# Design and implementation of the dual-center programming platform for ternary optical computer and electronic computer

The experiments were carried out on the dual-center model including electronic computer and TOC-SD16. Electronic computer is 64-bit windows 10 operating system, Intel(R) Core(TM) i7-8565U CPU @ 1.80 GHz 8 GB. In TOC-SD16, for easy viewing of the resulting data, three adjacent pixels in the same row form a processor bit. Each pixel may output horizontal polarized light (H) or vertical polarization light (V) or no-light (W), the light intensity of W, H and V may be different. For an identical processor bit, there is only one output (W or V or H). The appearance of a basic module of TOC-SD16 is shown in Fig. 8. Processor bits are symmetrical. The processor bits structure in SD16 is shown in Fig. 9.

Experimental instance: for four computational tasks, it contains four calculations with simple data type: P1 = a + b and P2 = c − d, P3 = e∧g and P4 = h∨i. Here “P1 = a + b” is the addition operation, the augend a and addend b are 8-bit MSD numbers, the sum is P1, and there are 200,000 pairs of original data. “P2 = c − d” is the subtraction operation, the minuend c and subtrahend d are 8-bit MSD numbers, the difference is P2, and there are 200,000 pairs of original data. “P3 = e∧g” means logical “AND” operation, the result is assigned to P3, “P4 = h∨i” is logical “OR” operation, the result is assigned to P4. Here e, g, h and i are 8-bit three-valued data, there are 100,000 pairs of original data e and g and 100,000 pairs of original data h and i. The result is P3 which is one of the value of the set A, B, C. The set of the result P4 is one in X, Y, Z. The instance information is contained in ZHSL.SZG file.

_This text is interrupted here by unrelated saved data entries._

import Summits.CriticalPhenomena.SAWScalingLimit.Theorems.SAWTotalPositivityTPToTraversalBoundChainPieces
import Summits.CriticalPhenomena.SAWScalingLimit.Theorems.SAWTotalPositivityTPToTraversalBoundCleanContractionAux
import Literature.Probability.RandomPlanarGeometry.PolylineDyadicClock

/-!
# Top state of the radial chain (`TopHeaviness`), part II: big pieces traverse catalogue annuli

Crux `SAWTotalPositivity.TPToTraversalBound` (stmt-CriticalPhenomena-10687), line `radial-portal-transfer`,
stub `stub_topHeaviness : TopHeaviness`.

Deterministic transfer from the line's lattice vocabulary (`HasPieces`: big maximal pieces of the walk
outside a lattice box) to the Aizenman–Burchard vocabulary of the crux (`Curve.HasTraversals`: separate
traversals of a Euclidean annulus by the mesh polyline), in the direction OPPOSITE to
`stub_chain_transfer` of `…ChainTransfer`:

* `toCurve_dyadicTime`: in the dyadic `Path.trans` parametrisation of `polyline` the polyline of a walk
  is exactly at its `n`-th vertex at the Literature clock time `dyadicTime n = 1 - 2^{-n}`
  (`Literature.Probability.RandomPlanarGeometry.dyadicTime`, strictly increasing in `n`);
* `gridIdx`, `gridPt`: a grid of spacing `M = ⌊N/256⌋` (a catalogue of `≤ 1025²` annulus centres);
* `exists_hasTraversals_of_hasPieces`: if the walk has `m + 1` maximal pieces of sup-diameter `≥ N/2`
  outside the open box `B_∞(c, N)`, `N ≥ 256`, then for some grid site `g` within sup-distance `N + M`
  of `c` the mesh polyline traverses the annulus `D(δ g; 2δM, 40δM)` (aspect ratio `20`) at least
  `(m - 1)/1025² + 1` separate times: every non-initial piece starts on the ring `supDist = N`, within
  `< M` of its grid site, and reaches sup-distance `≥ N/4 ≥ 64 M` from its start; pigeonhole over the
  catalogue, and the pieces are disjoint index intervals visited at increasing vertex times.

This is the combinatorial half of the reduction of `TopHeaviness` to an exponential tail for the
number of separate traversals of deep fixed-ratio annuli (part III).
-/

noncomputable section

open MeasureTheory Filter Topology Set Metric
open scoped NNReal ENNReal unitInterval
open Literature.Probability.LatticeModels
open Literature.Probability.RandomPlanarGeometry
open Literature.Probability.RandomPlanarGeometry.SAW
open Summit.CriticalPhenomena.SAWScalingLimit.Theses.SAWTotalPositivity

namespace Summit.CriticalPhenomena.SAWScalingLimit.Theorems.TPToTraversalBound.Radial

/-! ## Vertex times of the polyline of a walk -/

section VertexTimes

variable {V E : Type*} [AddCommGroup E] [Module ℝ E] [TopologicalSpace E] [ContinuousAdd E]
  [ContinuousSMul ℝ E] {G : SimpleGraph V}

/-- **The polyline of a walk is at its `n`-th vertex at time `1 - 2^{-n}`** (`n ≤` length; the
first segment is run on `[0, 1/2]`, and the rest of the walk, rescaled, on `[1/2, 1]`).
[cite: CamiaNewman2007, §2] -/
theorem toCurve_dyadicTime (emb : V → E) :
    ∀ {a b : V} (w : G.Walk a b) (n : ℕ), n ≤ w.length →
      w.toCurve emb (dyadicTime n) = emb (w.getVert n)
  | _, _, .nil, n, hn => by
    have hn0 : n = 0 := by simpa using hn
    subst hn0
    simp
  | a, _, .cons (v := b) h p, 0, _ => by simp
  | a, _, .cons (v := b) h p, n + 1, hn => by
    have hp : p.toCurve emb = polyline (emb b :: (p.support.tail.map emb)) := by
      unfold SimpleGraph.Walk.toCurve
      rw [← p.cons_tail_support]
      rfl
    have hc : (SimpleGraph.Walk.cons h p).toCurve emb =
        polyline (emb a :: emb b :: (p.support.tail.map emb)) := by
      unfold SimpleGraph.Walk.toCurve
      rw [SimpleGraph.Walk.support_cons, ← p.cons_tail_support]
      rfl
    have hn' : n ≤ p.length := by
      rw [SimpleGraph.Walk.length_cons] at hn
      omega
    rw [hc]
    simp only [polyline, polylineFrom_cons, Path.coe_toContinuousMap,
      SimpleGraph.Walk.getVert_cons_succ]
    rw [Path.trans_apply]
    split_ifs with ht
    · -- only `n = 0` reaches the first half: time `1/2`, end of the first segment
      have hn0 : n = 0 := by
        by_contra hne
        have h1 : (1 / 2 : ℝ) ^ (n + 1) < (1 / 2) ^ 1 :=
          pow_lt_pow_right_of_lt_one₀ (by norm_num) (by norm_num) (by omega)
        simp only [coe_dyadicTime] at ht
        linarith
      subst hn0
      have h1 : (⟨2 * (dyadicTime (0 + 1) : ℝ), (unitInterval.mul_pos_mem_iff zero_lt_two).2
          ⟨(dyadicTime (0 + 1)).2.1, ht⟩⟩ : I) = 1 := Subtype.ext (by simp [coe_dyadicTime]; norm_num)
      rw [h1, Path.target, SimpleGraph.Walk.getVert_zero]
    · have h1 : (⟨2 * (dyadicTime (n + 1) : ℝ) - 1, unitInterval.two_mul_sub_one_mem_iff.2
          ⟨(not_le.1 ht).le, (dyadicTime (n + 1)).2.2⟩⟩ : I) = dyadicTime n :=
        Subtype.ext (by simp [coe_dyadicTime]; ring)
      rw [h1]
      have ih := toCurve_dyadicTime emb p n hn'
      rw [hp] at ih
      simpa only [polyline, Path.coe_toContinuousMap] using ih

end VertexTimes


variable {Ω : Set ℂ} {δ : ℝ} {u v : Site 2}

/-! ## A grid of annulus centres at lattice scale `M` -/

/-- Grid index of a site relative to the centre `c` at spacing `M`: the coordinatewise floor
quotient of `p - c` by `M`. [folklore] -/
def gridIdx (c : Site 2) (M : ℕ) (p : Site 2) : Site 2 := fun l => (p l - c l) / (M : ℤ)

/-- The grid site with index `q`: `c + M q`. [folklore] -/
def gridPt (c : Site 2) (M : ℕ) (q : Site 2) : Site 2 := fun l => c l + (M : ℤ) * q l

/-- Every site is within sup-distance `< M` of its grid site. [folklore] -/
theorem supDist_gridPt_gridIdx_lt {c : Site 2} {M : ℕ} (hM : 1 ≤ M) (p : Site 2) :
    supDist p (gridPt c M (gridIdx c M p)) < M := by
  have hM' : (0 : ℤ) < M := by exact_mod_cast hM
  have key : ∀ l, |p l - gridPt c M (gridIdx c M p) l| < M := by
    intro l
    simp only [gridPt, gridIdx]
    have h1 := Int.emod_add_mul_ediv (p l - c l) M
    have h2 := Int.emod_nonneg (p l - c l) hM'.ne'
    have h3 := Int.emod_lt_of_pos (p l - c l) hM'
    rw [abs_lt]
    constructor <;> linarith
  exact max_lt (key 0) (key 1)

/-- Grid sites with index in the cube `{-A, …, A}²` are within sup-distance `M A` of the centre.
[folklore] -/
theorem supDist_gridPt_le (c : Site 2) (M : ℕ) {q : Site 2} {A : ℕ} (hq : q ∈ box 2 A) :
    supDist (gridPt c M q) c ≤ M * A := by
  rw [mem_box] at hq
  have key : ∀ l, |gridPt c M q l - c l| ≤ M * A := by
    intro l
    have h1 : |q l| ≤ A := abs_le.2 ⟨(hq l).1, (hq l).2⟩
    simp only [gridPt, add_sub_cancel_left, abs_mul]
    rw [abs_of_nonneg (by positivity : (0 : ℤ) ≤ M)]
    exact mul_le_mul_of_nonneg_left h1 (by positivity)
  exact max_le (key 0) (key 1)

/-- The grid index of a site within sup-distance `N` of the centre lies in the cube
`{-(N/M + 1), …, N/M + 1}²`. [folklore] -/
theorem gridIdx_mem_box {c : Site 2} {M N : ℕ} (hM : 1 ≤ M) {p : Site 2} (hp : supDist p c ≤ N) :
    gridIdx c M p ∈ box 2 (N / M + 1) := by
  rw [mem_box]
  intro l
  have hM' : (0 : ℤ) < M := by exact_mod_cast hM
  obtain ⟨hlo, hhi⟩ := abs_le.1 ((abs_sub_le_supDist p c l).trans hp)
  have hQ : (((N / M : ℕ) : ℤ)) = (N : ℤ) / (M : ℤ) := Int.natCast_div N M
  have hlt : N < N / M * M + M := Nat.lt_div_mul_add hM
  have hlt' : (N : ℤ) < (N / M : ℕ) * M + M := by exact_mod_cast hlt
  simp only [gridIdx]
  push_cast
  constructor
  · refine Int.le_ediv_of_mul_le hM' ?_
    nlinarith
  · calc (p l - c l) / (M : ℤ) ≤ (N : ℤ) / (M : ℤ) := Int.ediv_le_ediv hM' hhi
      _ = ((N / M : ℕ) : ℤ) := hQ.symm
      _ ≤ ((N / M : ℕ) : ℤ) + 1 := by linarith

/-- The number of grid indices in play is at most `1025²` once `N < 512 M`. [folklore] -/
theorem card_box_gridIdx_le {M N : ℕ} (hM : 1 ≤ M) (hN : N < 512 * M) :
    (box 2 (N / M + 1)).card ≤ 1025 ^ 2 := by
  rw [card_box]
  have h1 : N / M < 512 := (Nat.div_lt_iff_lt_mul (by omega)).2 hN
  have h2 : 2 * (N / M + 1) + 1 ≤ 1025 := by omega
  exact Nat.pow_le_pow_left h2 2

/-! ## Big pieces traverse a catalogue annulus -/

/-- A non-initial maximal outside piece starts within sup-distance `N` of the centre (its
predecessor along the walk is a vertex of the open box, one lattice step away). [folklore] -/
theorem IsOutsidePiece.supDist_start_le {γ : DomainSAW Ω δ u v} {c : Site 2} {N i j : ℕ}
    (h : IsOutsidePiece γ c N i j) (hi : i ≠ 0) : supDist (γ.walk.getVert i) c ≤ N := by
  obtain ⟨hij, hjl, -, hstart, -⟩ := h
  have hin : supDist (γ.walk.getVert (i - 1)) c < N := hstart.resolve_left hi
  have hlt : i - 1 < γ.walk.length := by omega
  have h1 := supDist_getVert_succ_le γ hlt
  rw [show i - 1 + 1 = i by omega, supDist_comm] at h1
  have h2 := supDist_triangle (γ.walk.getVert i) (γ.walk.getVert (i - 1)) c
  omega

/-- In a big piece (sup-diameter `≥ N/2`) some vertex is at sup-distance `≥ N/4` from the start of
the piece. [folklore] -/
theorem exists_far_index (γ : DomainSAW Ω δ u v) {N i j : ℕ}
    (h : ∃ t t', i ≤ t ∧ t ≤ j ∧ i ≤ t' ∧ t' ≤ j ∧
      (N : ℤ) ≤ 2 * supDist (γ.walk.getVert t) (γ.walk.getVert t')) :
    ∃ φ, i ≤ φ ∧ φ ≤ j ∧ (N : ℤ) ≤ 4 * supDist (γ.walk.getVert i) (γ.walk.getVert φ) := by
  obtain ⟨t, t', h1, h2, h3, h4, h5⟩ := h
  have htri := supDist_triangle (γ.walk.getVert t) (γ.walk.getVert i) (γ.walk.getVert t')
  rw [supDist_comm (γ.walk.getVert t) (γ.walk.getVert i)] at htri
  by_cases ht : (N : ℤ) ≤ 4 * supDist (γ.walk.getVert i) (γ.walk.getVert t)
  · exact ⟨t, h1, h2, ht⟩
  · refine ⟨t', h3, h4, ?_⟩
    push Not at ht
    omega


/-! ## Big pieces give separate traversals of one catalogue annulus -/

/-- Scale bookkeeping: `M = ⌊N/256⌋ ≥ 1`, `256 M ≤ N < 512 M` for `N ≥ 256`. [folklore] -/
theorem scaleM_bounds {N : ℕ} (hN : 256 ≤ N) :
    1 ≤ N / 256 ∧ 256 * (N / 256) ≤ N ∧ N < 512 * (N / 256) := by
  have h1 : 1 ≤ N / 256 := (Nat.le_div_iff_mul_le (by norm_num)).2 (by omega)
  have h2 : 256 * (N / 256) ≤ N := Nat.mul_div_le N 256
  have h3 : N < N / 256 * 256 + 256 := Nat.lt_div_mul_add (by norm_num)
  exact ⟨h1, h2, by omega⟩

/-- **Big pieces traverse a catalogue annulus.** If a SAW has `m + 1` maximal pieces of sup-diameter
`≥ N/2` outside the open box `B_∞(c, N)` with `N ≥ 256` and `m ≥ 1`, then, with `M = ⌊N/256⌋`, for
some grid index `q` in the cube `{-(N/M+1), …, N/M+1}²` the mesh polyline of the walk traverses the
annulus `D(δ(c + Mq); 2δM, 40δM)` (aspect ratio `20`) at least `(m-1)/1025² + 1` separate times.
[folklore] -/
theorem exists_hasTraversals_of_hasPieces : ∀ {Ω : Set ℂ} {δ : ℝ} {u v : Site 2}, 0 < δ →
    ∀ (γ : DomainSAW Ω δ u v) {c : Site 2} {N m : ℕ}, 256 ≤ N → 1 ≤ m →
    HasPieces γ c N N (m + 1) →
    ∃ q ∈ box 2 (N / (N / 256) + 1),
      (⟨γ.walk.toCurve (meshPoint δ)⟩ : Curve ℂ).HasTraversals ((m - 1) / 1025 ^ 2 + 1)
        (meshPoint δ (gridPt c (N / 256) q)) (2 * δ * (N / 256 : ℕ)) (40 * δ * (N / 256 : ℕ)) := by
  intro Ω δ u v hδ γ c N m hN hm h
  classical
  obtain ⟨hM1, hNM, hN256⟩ := scaleM_bounds hN
  set M : ℕ := N / 256 with hM
  obtain ⟨i, j, hi, hk⟩ := h
  have hpiece : ∀ k, IsOutsidePiece γ c N (i k) (j k) := fun k => (hk k).1
  have hlen : ∀ k, j k ≤ γ.walk.length := fun k => (hpiece k).2.1
  -- far indices
  have hfar := fun k => exists_far_index γ (hk k).2
  choose φ hiφ hφj hφ using hfar
  -- the non-initial pieces start near the ring
  have hpos : ∀ k : Fin m, i k.succ ≠ 0 := fun k => by
    have := hi (Fin.succ_pos k); omega
  have hstart : ∀ k : Fin m, supDist (γ.walk.getVert (i k.succ)) c ≤ N := fun k =>
    (hpiece k.succ).supDist_start_le (hpos k)
  -- pigeonhole on the grid index of the start
  set f : Fin m → Site 2 := fun k => gridIdx c M (γ.walk.getVert (i k.succ)) with hf
  set T : Finset (Site 2) := box 2 (N / M + 1) with hT
  have hmaps : ∀ k ∈ (Finset.univ : Finset (Fin m)), f k ∈ T := fun k _ =>
    gridIdx_mem_box hM1 (hstart k)
  have hcardT : T.card ≤ 1025 ^ 2 := card_box_gridIdx_le hM1 hN256
  set n : ℕ := (m - 1) / 1025 ^ 2 with hn
  have hn' : T.card * n < (Finset.univ : Finset (Fin m)).card := by
    rw [Finset.card_univ, Fintype.card_fin]
    have h1 : T.card * n ≤ 1025 ^ 2 * n := Nat.mul_le_mul_right _ hcardT
    have h2 : 1025 ^ 2 * n ≤ m - 1 := Nat.mul_div_le (m - 1) (1025 ^ 2)
    omega
  obtain ⟨q, hqT, hfib⟩ := Finset.exists_lt_card_fiber_of_mul_lt_card_of_maps_to hmaps hn'
  refine ⟨q, hqT, ?_⟩
  -- the fibre, in increasing order
  set F : Finset (Fin m) := Finset.univ.filter (fun k => f k = q) with hF
  set e := F.orderEmbOfFin rfl with he
  have heF : ∀ ι, f (e ι) = q := fun ι => by
    have hmem : e ι ∈ Finset.univ.filter (fun k => f k = q) := F.orderEmbOfFin_mem rfl ι
    exact (Finset.mem_filter.1 hmem).2
  set κ : Fin F.card → Fin (m + 1) := fun ι => (e ι).succ with hκ
  have hκmono : StrictMono κ := fun ι ι' h => Fin.succ_lt_succ_iff.2 (e.strictMono h)
  -- the traversals
  set g : Site 2 := gridPt c M q with hg
  have hnear : ∀ ι, supDist (γ.walk.getVert (i (κ ι))) g < M := fun ι => by
    have h1 := supDist_gridPt_gridIdx_lt (c := c) hM1 (γ.walk.getVert (i (κ ι)))
    have hq : gridIdx c M (γ.walk.getVert (i (κ ι))) = q := heF ι
    rwa [hq] at h1
  have hNM' : (256 * M : ℤ) ≤ (N : ℤ) := by exact_mod_cast hNM
  have hfarg : ∀ ι, (40 * M : ℤ) ≤ supDist (γ.walk.getVert (φ (κ ι))) g := fun ι => by
    have h1 := hnear ι
    have h3 := hφ (κ ι)
    have h4 := supDist_triangle (γ.walk.getVert (i (κ ι))) g (γ.walk.getVert (φ (κ ι)))
    rw [supDist_comm g (γ.walk.getVert (φ (κ ι)))] at h4
    omega
  have htrav : (⟨γ.walk.toCurve (meshPoint δ)⟩ : Curve ℂ).HasTraversals F.card
      (meshPoint δ g) (2 * δ * M) (40 * δ * M) := by
    refine ⟨fun ι => dyadicTime (i (κ ι)), fun ι => dyadicTime (φ (κ ι)), fun ι => ?_, ?_⟩
    · refine ⟨dyadicTime_strictMono.monotone (hiφ _), Or.inl ⟨?_, ?_⟩⟩
      · -- near: the start is within `< M` of its grid site
        show dist (γ.walk.toCurve (meshPoint δ) (dyadicTime (i (κ ι)))) (meshPoint δ g) ≤ 2 * δ * M
        rw [toCurve_dyadicTime (meshPoint δ) γ.walk _ ((hiφ _).trans ((hφj _).trans (hlen _)))]
        have h2 := dist_meshPoint_le hδ.le (γ.walk.getVert (i (κ ι))) g
        have h3 : (supDist (γ.walk.getVert (i (κ ι))) g : ℝ) ≤ M := by
          exact_mod_cast (hnear ι).le
        calc dist (meshPoint δ (γ.walk.getVert (i (κ ι)))) (meshPoint δ g)
            ≤ 2 * δ * supDist (γ.walk.getVert (i (κ ι))) g := h2
          _ ≤ 2 * δ * M := mul_le_mul_of_nonneg_left h3 (by positivity)
      · -- far: a vertex of the piece at sup-distance `≥ 40 M` from the grid site
        show (40 * δ * M : ℝ) ≤
          dist (γ.walk.toCurve (meshPoint δ) (dyadicTime (φ (κ ι)))) (meshPoint δ g)
        rw [toCurve_dyadicTime (meshPoint δ) γ.walk _ ((hφj _).trans (hlen _))]
        have h2 := le_dist_meshPoint hδ.le (γ.walk.getVert (φ (κ ι))) g
        have h5 : ((40 * M : ℤ) : ℝ) ≤ (supDist (γ.walk.getVert (φ (κ ι))) g : ℝ) := by
          exact_mod_cast hfarg ι
        push_cast at h5
        calc (40 * δ * M : ℝ) = δ * (40 * M) := by ring
          _ ≤ δ * supDist (γ.walk.getVert (φ (κ ι))) g := mul_le_mul_of_nonneg_left h5 hδ.le
          _ ≤ dist (meshPoint δ (γ.walk.getVert (φ (κ ι)))) (meshPoint δ g) := h2
    · intro ι ι' hlt
      refine dyadicTime_strictMono ?_
      calc φ (κ ι) ≤ j (κ ι) := hφj _
        _ < i (κ ι') := HasPieces.lt_of_lt hi hpiece (hκmono hlt)
  exact htrav.of_le (show (m - 1) / 1025 ^ 2 + 1 ≤ F.card by omega)

end Summit.CriticalPhenomena.SAWScalingLimit.Theorems.TPToTraversalBound.Radial

end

In the experiment, two computing cores is connected via USB. The experiment process is as follows.

(1) Install auxiliary plug-in SZGX in user’s electronic computer, run the initial SZG file software to generate ZHSL.SZG file, for the generation of ZHSL.SZG file, please refer to the literature ^{8}. The generation of middle SZG file will be introduced in another paper.

(2) Build the connection between the client and the TOC. The user program starts a request to connect to the server TOC. The screen of successful connection is captured as shown in Fig. 10.

(3) ZHSL.SZG is sent to the TOC.

User’s program sends ZHSL.SZG to the TOC, and the TOC TMS receives ZHSL.SZG. The file names ZHSL.SZG on user’s computer is the same as on the TOC. It means that the TOC successfully received the ZHSL.SZG file.

(4) The TTMS parses ZHSL.SZG and generates reconstruction information and calculation information according to the information carried in ZHSL.SZG file.

So ZHSL.SZG is parsed by the TTMS according to SZG file format ^{8} to get + , − , ∧ and ∨ four calculation rules and the corresponding data number (200,000, 200,000, 100,000, 100,000), 8-digit a and 8-digit b, 8-digit c and 8-digit d , 8-digit e and 8-digit g and so on.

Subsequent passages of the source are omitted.